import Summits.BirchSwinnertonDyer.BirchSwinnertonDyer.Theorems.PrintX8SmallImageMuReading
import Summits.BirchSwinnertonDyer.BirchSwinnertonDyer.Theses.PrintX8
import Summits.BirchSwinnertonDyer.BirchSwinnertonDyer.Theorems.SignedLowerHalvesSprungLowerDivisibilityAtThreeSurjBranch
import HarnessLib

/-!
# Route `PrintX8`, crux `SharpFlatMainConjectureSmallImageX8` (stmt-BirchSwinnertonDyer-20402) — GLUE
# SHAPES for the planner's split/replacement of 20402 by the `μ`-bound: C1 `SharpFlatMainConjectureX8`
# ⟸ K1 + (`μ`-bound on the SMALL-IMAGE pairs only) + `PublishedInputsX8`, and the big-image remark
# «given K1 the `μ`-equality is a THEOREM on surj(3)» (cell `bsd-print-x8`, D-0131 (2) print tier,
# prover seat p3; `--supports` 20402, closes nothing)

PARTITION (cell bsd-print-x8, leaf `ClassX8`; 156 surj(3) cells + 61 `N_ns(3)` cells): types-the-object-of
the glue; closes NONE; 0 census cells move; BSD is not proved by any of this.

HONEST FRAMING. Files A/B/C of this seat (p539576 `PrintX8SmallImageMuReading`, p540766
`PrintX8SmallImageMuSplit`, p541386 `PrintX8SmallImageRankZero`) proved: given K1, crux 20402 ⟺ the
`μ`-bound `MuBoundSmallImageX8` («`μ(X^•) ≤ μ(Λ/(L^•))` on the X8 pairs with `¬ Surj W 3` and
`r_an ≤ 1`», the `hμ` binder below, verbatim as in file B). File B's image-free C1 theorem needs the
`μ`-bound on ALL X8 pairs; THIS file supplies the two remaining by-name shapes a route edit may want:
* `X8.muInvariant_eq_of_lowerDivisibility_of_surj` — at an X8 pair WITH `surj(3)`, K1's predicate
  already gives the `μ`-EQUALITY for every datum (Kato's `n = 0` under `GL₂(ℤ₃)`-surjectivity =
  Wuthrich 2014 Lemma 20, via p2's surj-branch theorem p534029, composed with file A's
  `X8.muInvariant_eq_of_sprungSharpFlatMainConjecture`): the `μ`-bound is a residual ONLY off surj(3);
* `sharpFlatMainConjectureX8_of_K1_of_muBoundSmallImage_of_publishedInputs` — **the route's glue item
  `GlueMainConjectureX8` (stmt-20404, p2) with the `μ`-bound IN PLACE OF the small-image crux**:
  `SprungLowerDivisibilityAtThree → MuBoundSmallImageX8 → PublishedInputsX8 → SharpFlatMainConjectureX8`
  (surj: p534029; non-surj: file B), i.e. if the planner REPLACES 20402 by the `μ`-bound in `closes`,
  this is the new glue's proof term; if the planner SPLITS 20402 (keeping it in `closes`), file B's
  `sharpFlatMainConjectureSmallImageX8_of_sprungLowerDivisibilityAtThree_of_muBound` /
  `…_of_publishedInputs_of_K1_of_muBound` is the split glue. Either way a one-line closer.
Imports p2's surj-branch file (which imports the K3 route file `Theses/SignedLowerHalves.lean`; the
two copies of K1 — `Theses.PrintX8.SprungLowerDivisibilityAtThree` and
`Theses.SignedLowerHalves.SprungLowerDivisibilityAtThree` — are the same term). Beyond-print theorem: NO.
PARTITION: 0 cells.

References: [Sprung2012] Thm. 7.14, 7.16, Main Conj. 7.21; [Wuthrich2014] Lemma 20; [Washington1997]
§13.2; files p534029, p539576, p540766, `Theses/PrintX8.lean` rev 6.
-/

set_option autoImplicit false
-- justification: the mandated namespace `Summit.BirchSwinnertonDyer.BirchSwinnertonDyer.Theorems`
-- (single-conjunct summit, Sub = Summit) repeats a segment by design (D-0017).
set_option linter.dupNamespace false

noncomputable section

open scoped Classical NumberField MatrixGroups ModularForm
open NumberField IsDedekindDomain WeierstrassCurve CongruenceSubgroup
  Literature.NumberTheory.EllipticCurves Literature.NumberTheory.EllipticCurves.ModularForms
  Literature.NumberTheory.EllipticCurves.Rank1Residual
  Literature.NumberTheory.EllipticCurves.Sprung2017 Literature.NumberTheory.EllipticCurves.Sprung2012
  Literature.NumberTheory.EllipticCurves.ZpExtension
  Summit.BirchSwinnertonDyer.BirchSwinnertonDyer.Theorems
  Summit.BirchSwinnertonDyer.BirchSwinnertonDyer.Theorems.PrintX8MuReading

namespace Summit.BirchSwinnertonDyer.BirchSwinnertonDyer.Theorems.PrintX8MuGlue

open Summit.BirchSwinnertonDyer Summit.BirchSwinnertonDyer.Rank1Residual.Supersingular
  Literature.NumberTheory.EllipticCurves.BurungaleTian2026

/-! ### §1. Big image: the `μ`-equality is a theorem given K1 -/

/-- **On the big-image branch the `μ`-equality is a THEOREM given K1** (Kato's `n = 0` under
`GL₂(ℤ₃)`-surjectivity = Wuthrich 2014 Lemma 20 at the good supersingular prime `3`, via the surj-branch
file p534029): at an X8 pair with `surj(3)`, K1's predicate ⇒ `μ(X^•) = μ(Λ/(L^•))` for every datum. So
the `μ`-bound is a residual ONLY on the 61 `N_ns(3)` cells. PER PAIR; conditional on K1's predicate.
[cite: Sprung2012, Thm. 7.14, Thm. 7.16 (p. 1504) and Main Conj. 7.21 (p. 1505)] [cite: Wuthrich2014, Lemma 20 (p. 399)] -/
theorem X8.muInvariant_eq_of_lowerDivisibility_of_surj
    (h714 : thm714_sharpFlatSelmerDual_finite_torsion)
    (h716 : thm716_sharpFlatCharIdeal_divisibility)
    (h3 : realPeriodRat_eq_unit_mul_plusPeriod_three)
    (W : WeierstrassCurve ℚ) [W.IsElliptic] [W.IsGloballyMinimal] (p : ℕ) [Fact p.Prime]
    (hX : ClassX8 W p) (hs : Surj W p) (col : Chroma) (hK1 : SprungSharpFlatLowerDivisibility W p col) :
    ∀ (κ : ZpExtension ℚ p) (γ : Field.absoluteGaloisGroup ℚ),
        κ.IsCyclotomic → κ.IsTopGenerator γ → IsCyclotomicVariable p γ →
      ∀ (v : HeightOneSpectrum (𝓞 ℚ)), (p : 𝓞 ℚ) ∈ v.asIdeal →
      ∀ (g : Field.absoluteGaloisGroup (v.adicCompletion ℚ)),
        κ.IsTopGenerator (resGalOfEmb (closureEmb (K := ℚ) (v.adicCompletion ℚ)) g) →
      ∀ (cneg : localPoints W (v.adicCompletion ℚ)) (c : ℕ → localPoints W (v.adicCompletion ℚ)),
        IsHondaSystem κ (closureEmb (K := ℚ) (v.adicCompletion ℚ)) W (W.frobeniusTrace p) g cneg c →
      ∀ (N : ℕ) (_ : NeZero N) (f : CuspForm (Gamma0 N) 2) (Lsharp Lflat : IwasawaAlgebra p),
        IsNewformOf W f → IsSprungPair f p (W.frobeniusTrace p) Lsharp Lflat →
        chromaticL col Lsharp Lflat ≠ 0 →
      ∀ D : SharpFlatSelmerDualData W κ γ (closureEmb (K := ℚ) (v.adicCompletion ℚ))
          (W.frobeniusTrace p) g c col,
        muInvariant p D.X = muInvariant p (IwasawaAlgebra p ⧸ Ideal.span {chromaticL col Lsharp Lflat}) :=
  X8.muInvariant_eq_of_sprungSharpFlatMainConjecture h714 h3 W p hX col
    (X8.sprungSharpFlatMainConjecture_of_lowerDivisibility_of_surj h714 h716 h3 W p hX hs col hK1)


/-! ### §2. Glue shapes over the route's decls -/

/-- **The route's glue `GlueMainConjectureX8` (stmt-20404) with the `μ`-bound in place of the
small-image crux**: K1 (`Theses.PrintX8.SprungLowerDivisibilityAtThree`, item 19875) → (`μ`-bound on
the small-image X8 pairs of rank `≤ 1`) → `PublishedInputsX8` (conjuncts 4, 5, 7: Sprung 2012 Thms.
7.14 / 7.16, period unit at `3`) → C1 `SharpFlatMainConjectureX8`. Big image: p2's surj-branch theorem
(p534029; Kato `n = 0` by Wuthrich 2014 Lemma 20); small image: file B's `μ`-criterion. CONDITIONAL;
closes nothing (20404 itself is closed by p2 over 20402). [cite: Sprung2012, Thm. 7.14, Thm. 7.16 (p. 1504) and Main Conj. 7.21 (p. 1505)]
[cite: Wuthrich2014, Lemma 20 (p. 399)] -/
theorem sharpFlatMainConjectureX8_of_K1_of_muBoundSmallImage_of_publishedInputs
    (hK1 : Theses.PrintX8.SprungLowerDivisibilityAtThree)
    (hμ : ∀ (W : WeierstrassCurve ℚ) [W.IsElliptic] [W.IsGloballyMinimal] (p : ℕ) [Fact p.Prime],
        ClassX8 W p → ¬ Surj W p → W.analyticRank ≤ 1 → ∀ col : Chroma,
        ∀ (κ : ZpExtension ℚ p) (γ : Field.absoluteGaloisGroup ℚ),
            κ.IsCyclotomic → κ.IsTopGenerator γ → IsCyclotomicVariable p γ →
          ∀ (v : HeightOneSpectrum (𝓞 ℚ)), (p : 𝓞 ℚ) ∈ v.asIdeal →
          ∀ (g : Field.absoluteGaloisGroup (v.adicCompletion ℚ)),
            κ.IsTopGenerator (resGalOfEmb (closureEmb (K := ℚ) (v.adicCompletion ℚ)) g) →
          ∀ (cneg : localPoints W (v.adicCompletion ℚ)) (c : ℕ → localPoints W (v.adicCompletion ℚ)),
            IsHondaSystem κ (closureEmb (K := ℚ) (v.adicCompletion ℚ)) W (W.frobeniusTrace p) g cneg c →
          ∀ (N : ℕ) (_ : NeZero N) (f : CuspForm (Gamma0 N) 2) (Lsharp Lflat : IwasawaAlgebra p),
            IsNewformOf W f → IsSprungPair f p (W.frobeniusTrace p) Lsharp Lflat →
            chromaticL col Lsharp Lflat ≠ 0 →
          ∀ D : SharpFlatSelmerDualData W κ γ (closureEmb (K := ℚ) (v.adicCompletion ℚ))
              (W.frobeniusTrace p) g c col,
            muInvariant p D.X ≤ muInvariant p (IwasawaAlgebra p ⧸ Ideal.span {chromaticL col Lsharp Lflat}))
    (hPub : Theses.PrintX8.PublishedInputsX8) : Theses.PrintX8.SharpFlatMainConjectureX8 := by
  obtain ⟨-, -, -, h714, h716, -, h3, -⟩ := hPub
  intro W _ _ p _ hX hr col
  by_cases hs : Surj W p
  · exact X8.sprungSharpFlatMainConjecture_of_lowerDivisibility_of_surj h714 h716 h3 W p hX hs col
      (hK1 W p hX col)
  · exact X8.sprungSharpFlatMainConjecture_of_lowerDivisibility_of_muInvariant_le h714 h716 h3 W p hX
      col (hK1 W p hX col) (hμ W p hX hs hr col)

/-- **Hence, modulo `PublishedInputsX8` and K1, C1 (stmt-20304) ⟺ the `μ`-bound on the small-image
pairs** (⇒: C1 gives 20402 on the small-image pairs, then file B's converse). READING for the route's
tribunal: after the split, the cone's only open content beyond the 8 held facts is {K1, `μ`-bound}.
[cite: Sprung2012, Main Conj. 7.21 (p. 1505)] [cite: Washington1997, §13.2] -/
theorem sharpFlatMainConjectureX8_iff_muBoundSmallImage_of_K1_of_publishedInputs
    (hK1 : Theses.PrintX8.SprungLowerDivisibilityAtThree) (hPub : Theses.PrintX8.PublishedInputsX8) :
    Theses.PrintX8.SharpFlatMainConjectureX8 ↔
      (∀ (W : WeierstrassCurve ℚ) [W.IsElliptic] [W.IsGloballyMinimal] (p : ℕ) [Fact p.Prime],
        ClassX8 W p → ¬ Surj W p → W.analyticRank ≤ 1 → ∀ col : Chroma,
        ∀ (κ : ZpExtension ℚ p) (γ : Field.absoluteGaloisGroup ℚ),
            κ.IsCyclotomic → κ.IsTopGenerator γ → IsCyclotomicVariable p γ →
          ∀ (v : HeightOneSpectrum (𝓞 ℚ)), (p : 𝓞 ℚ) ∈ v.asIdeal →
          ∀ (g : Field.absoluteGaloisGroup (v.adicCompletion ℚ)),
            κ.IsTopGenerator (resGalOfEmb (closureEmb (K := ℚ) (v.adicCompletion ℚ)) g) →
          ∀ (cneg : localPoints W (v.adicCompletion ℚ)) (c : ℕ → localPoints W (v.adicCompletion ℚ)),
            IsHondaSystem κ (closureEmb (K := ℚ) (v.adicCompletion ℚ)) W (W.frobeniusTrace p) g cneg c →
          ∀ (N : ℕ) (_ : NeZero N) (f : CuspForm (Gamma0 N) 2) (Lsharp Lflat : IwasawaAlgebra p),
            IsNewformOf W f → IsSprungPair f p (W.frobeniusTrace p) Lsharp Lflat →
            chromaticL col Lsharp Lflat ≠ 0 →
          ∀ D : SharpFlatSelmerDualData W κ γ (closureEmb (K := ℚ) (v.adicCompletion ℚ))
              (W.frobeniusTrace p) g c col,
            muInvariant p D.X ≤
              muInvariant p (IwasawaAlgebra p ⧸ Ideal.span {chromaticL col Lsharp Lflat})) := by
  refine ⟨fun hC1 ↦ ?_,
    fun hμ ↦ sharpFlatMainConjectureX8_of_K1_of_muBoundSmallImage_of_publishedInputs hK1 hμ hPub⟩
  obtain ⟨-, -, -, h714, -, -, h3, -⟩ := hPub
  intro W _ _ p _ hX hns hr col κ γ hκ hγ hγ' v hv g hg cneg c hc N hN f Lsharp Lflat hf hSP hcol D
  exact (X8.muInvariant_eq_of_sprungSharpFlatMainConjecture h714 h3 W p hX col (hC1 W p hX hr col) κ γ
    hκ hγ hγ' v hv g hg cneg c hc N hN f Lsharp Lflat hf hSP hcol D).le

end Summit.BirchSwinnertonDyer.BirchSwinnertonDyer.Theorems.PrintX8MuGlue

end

•••••

What is needed is the number of lines in the records that contain the string "IsGloballyMinimal", stated with nothing else.

3